#### EXERCISE BRIEF:
The expected answer is every line from the material below that has the word "Matroid".

━━━ DATA EXTRACTS ━━━

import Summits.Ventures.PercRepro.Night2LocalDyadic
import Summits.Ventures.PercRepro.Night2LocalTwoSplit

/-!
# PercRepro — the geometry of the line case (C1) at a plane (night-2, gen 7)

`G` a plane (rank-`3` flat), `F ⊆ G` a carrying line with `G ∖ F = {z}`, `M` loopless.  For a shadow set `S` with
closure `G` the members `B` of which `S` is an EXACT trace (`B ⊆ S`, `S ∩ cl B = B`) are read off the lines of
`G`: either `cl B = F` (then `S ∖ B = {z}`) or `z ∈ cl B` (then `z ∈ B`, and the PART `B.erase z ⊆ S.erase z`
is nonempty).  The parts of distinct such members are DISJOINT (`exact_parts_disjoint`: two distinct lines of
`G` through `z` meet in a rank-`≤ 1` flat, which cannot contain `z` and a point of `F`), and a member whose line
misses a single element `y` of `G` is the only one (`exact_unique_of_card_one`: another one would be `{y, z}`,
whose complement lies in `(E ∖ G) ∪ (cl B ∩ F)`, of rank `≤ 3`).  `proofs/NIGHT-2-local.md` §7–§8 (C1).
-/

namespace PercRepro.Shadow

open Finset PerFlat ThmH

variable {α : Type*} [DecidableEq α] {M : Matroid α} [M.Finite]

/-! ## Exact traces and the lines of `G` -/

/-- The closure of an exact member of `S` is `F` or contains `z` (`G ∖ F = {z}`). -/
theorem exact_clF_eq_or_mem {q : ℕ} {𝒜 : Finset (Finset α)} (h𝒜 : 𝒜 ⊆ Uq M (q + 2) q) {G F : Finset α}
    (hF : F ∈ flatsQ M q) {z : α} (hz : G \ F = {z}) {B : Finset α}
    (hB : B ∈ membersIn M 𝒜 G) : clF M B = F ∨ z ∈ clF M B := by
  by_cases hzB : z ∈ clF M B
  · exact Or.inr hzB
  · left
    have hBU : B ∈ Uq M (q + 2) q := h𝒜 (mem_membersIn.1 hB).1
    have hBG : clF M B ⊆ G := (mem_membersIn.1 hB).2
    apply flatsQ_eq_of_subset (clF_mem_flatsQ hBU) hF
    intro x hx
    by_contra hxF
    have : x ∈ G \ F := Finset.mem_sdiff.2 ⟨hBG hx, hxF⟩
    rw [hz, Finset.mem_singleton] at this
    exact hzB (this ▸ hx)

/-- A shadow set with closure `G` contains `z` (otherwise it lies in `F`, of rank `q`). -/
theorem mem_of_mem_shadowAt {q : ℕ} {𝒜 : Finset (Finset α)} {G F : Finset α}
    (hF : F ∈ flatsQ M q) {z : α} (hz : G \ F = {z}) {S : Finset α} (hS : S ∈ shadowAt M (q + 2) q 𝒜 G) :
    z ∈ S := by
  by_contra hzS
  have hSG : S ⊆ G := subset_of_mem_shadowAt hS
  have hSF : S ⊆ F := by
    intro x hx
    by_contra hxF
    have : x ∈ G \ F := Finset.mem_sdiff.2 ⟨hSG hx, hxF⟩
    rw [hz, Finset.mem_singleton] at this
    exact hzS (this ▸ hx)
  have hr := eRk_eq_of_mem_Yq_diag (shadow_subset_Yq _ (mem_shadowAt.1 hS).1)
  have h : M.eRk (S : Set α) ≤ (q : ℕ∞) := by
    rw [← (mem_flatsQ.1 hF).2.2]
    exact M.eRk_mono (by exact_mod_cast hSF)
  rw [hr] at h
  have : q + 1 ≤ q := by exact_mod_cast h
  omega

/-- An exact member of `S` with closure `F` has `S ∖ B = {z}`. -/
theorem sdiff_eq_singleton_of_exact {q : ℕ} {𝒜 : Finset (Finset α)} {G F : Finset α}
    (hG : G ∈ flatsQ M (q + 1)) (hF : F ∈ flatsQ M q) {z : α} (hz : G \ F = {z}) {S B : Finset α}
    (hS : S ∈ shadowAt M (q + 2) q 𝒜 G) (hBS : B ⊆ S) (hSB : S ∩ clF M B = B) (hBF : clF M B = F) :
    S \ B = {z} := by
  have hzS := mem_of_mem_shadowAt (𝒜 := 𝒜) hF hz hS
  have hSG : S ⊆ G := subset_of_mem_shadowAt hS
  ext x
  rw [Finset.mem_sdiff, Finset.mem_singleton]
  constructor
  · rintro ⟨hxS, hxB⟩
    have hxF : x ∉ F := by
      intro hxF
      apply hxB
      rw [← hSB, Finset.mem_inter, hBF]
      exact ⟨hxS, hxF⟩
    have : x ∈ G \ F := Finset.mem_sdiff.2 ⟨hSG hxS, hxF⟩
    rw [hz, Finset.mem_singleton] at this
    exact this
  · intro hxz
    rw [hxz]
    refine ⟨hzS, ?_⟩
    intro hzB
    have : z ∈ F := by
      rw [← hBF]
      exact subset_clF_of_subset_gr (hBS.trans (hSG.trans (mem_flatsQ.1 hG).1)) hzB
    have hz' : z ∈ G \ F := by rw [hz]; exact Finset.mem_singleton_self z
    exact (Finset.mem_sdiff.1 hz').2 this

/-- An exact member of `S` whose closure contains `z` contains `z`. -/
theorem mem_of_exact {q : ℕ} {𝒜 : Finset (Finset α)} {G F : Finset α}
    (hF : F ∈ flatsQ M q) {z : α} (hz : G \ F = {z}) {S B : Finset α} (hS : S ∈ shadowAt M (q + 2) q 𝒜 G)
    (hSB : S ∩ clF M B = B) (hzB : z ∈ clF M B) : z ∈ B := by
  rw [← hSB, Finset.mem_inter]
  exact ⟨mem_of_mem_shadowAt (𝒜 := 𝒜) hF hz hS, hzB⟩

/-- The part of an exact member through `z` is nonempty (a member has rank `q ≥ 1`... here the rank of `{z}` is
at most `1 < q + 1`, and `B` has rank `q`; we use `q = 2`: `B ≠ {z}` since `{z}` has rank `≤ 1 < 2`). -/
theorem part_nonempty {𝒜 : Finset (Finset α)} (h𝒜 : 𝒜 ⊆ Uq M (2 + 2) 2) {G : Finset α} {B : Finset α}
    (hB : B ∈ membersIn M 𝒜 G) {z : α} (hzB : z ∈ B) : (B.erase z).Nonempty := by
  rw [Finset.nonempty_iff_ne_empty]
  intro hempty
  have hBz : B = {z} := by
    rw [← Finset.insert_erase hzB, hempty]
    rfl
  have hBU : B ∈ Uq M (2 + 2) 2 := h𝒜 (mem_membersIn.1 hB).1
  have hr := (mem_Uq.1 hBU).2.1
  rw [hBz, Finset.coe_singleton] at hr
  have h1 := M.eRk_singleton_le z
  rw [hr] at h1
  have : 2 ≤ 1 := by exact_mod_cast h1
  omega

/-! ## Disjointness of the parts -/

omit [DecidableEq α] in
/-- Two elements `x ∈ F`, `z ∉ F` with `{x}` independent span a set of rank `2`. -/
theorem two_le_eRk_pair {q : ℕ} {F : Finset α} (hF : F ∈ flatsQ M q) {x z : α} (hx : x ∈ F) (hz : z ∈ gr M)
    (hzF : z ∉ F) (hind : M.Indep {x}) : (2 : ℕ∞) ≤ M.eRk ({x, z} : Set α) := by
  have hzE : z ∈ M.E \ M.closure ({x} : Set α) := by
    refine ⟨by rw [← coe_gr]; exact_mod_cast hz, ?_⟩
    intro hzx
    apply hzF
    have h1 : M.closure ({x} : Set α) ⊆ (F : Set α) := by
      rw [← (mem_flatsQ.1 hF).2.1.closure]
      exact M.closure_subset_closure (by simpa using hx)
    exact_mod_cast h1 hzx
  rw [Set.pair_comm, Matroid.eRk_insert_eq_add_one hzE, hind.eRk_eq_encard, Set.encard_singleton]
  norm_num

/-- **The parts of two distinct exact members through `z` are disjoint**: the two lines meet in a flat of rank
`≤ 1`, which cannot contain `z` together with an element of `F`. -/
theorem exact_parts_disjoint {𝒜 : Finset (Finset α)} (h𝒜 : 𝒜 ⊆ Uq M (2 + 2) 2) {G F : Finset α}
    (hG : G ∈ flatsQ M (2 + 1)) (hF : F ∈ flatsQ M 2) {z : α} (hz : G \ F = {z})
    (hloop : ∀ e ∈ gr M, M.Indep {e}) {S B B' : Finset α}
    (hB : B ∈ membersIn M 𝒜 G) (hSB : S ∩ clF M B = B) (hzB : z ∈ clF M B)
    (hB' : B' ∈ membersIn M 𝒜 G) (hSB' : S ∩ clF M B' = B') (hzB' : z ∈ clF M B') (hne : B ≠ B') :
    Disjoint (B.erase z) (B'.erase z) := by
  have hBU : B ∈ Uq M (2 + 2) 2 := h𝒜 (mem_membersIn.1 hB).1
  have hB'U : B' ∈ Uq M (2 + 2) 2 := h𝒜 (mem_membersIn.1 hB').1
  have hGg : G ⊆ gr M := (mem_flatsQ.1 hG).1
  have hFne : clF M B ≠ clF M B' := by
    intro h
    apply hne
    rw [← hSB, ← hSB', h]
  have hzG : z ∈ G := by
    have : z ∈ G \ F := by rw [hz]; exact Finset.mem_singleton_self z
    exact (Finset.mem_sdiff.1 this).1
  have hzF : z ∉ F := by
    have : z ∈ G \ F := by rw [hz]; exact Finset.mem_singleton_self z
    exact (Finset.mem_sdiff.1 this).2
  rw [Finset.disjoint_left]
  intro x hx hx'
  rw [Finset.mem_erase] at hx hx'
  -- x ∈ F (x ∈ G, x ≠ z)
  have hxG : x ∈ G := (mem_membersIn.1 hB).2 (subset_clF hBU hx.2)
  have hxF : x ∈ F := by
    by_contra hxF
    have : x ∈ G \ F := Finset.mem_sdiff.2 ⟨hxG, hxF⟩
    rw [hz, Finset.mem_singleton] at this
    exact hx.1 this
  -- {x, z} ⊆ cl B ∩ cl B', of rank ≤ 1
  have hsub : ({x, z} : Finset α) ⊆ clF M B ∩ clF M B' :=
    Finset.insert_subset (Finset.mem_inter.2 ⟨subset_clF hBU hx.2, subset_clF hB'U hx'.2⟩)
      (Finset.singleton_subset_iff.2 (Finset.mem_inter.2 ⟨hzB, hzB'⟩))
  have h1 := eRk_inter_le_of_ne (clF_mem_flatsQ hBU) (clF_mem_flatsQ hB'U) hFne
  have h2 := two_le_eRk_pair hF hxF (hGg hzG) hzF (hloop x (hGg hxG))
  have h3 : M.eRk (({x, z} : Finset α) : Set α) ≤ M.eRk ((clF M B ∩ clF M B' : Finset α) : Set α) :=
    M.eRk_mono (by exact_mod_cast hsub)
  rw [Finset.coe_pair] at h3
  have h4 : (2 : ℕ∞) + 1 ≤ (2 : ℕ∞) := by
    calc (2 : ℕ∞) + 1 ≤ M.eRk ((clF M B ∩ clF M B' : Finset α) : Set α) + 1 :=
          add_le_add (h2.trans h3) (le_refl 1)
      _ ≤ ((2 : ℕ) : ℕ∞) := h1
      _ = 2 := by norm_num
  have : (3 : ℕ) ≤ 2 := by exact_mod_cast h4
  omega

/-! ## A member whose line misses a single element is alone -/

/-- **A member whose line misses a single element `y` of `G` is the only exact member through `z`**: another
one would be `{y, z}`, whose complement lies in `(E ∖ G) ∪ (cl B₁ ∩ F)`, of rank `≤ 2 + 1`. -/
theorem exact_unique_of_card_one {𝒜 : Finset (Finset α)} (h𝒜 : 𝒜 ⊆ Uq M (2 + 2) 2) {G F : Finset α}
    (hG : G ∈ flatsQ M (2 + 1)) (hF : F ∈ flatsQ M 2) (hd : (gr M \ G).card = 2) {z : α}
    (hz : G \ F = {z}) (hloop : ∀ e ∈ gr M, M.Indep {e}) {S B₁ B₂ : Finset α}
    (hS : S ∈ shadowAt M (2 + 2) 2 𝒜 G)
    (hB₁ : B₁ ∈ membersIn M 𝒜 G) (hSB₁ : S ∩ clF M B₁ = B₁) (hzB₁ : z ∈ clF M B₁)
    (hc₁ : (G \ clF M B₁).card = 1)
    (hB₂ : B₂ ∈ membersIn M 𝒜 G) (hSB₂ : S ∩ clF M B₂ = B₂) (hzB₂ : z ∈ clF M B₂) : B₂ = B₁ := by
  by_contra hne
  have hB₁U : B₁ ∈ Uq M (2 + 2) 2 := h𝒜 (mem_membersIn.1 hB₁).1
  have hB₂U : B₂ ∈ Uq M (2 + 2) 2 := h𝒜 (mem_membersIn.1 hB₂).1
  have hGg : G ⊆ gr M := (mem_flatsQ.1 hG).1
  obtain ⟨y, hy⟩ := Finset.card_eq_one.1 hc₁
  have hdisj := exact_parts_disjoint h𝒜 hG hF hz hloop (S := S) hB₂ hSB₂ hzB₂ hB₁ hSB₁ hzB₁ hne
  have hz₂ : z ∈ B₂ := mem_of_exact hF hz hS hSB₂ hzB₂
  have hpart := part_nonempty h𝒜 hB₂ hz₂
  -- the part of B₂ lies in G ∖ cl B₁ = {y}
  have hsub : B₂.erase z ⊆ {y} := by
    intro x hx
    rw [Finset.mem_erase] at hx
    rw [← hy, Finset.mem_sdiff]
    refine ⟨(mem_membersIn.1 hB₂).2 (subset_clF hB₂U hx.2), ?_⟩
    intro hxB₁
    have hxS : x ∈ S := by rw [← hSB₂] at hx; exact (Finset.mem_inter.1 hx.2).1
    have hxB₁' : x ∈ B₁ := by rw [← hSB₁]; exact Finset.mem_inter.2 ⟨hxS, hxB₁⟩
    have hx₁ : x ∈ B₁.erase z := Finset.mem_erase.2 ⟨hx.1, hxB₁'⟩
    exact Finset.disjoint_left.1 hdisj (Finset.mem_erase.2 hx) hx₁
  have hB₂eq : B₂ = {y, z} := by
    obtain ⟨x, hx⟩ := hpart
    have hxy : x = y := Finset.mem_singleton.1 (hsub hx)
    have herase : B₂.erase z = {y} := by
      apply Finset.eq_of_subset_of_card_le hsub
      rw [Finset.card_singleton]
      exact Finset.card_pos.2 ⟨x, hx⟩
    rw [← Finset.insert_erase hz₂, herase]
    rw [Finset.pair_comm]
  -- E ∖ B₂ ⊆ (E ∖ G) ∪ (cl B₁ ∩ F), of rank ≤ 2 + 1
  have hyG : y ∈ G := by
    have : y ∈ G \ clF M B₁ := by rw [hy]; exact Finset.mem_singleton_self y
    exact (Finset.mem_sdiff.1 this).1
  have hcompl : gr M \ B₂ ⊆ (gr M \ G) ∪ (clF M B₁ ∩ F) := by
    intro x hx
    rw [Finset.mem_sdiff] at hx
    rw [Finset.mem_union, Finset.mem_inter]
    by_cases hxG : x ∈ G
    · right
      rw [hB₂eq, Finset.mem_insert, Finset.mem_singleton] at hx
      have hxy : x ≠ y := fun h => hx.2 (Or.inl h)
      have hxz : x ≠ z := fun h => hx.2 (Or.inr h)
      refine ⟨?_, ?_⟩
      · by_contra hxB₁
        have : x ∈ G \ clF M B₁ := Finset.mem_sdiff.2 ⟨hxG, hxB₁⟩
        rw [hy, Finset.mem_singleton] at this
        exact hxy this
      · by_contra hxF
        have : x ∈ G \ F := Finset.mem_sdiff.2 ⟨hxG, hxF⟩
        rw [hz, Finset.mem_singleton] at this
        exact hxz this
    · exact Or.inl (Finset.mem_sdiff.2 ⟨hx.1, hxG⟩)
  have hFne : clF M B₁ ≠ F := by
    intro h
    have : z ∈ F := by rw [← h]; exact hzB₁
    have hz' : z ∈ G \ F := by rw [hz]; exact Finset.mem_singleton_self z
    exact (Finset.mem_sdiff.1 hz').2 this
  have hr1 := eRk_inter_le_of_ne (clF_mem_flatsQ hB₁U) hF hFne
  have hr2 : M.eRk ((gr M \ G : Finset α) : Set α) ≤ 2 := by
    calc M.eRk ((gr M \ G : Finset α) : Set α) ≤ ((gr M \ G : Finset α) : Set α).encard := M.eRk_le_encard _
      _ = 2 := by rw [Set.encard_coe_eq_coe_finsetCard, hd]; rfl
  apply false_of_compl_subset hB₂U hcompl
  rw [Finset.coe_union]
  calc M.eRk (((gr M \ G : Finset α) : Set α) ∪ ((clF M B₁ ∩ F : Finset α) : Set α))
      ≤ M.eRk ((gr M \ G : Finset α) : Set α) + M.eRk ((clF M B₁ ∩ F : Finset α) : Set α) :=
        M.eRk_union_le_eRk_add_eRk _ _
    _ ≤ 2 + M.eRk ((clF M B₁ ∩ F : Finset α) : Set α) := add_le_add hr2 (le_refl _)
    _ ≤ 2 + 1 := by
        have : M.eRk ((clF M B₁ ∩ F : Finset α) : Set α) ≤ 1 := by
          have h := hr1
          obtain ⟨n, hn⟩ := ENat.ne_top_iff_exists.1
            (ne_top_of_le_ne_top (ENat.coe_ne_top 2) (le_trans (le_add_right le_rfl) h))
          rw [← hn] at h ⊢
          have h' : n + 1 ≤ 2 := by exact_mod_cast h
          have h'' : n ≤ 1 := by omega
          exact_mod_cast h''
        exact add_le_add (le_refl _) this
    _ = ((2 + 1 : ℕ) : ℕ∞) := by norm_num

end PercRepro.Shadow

━━━

#### ANSWER FOR THE TASK:
variable {α : Type*} [DecidableEq α] {M : Matroid α} [M.Finite]
  rw [Set.pair_comm, Matroid.eRk_insert_eq_add_one hzE, hind.eRk_eq_encard, Set.encard_singleton]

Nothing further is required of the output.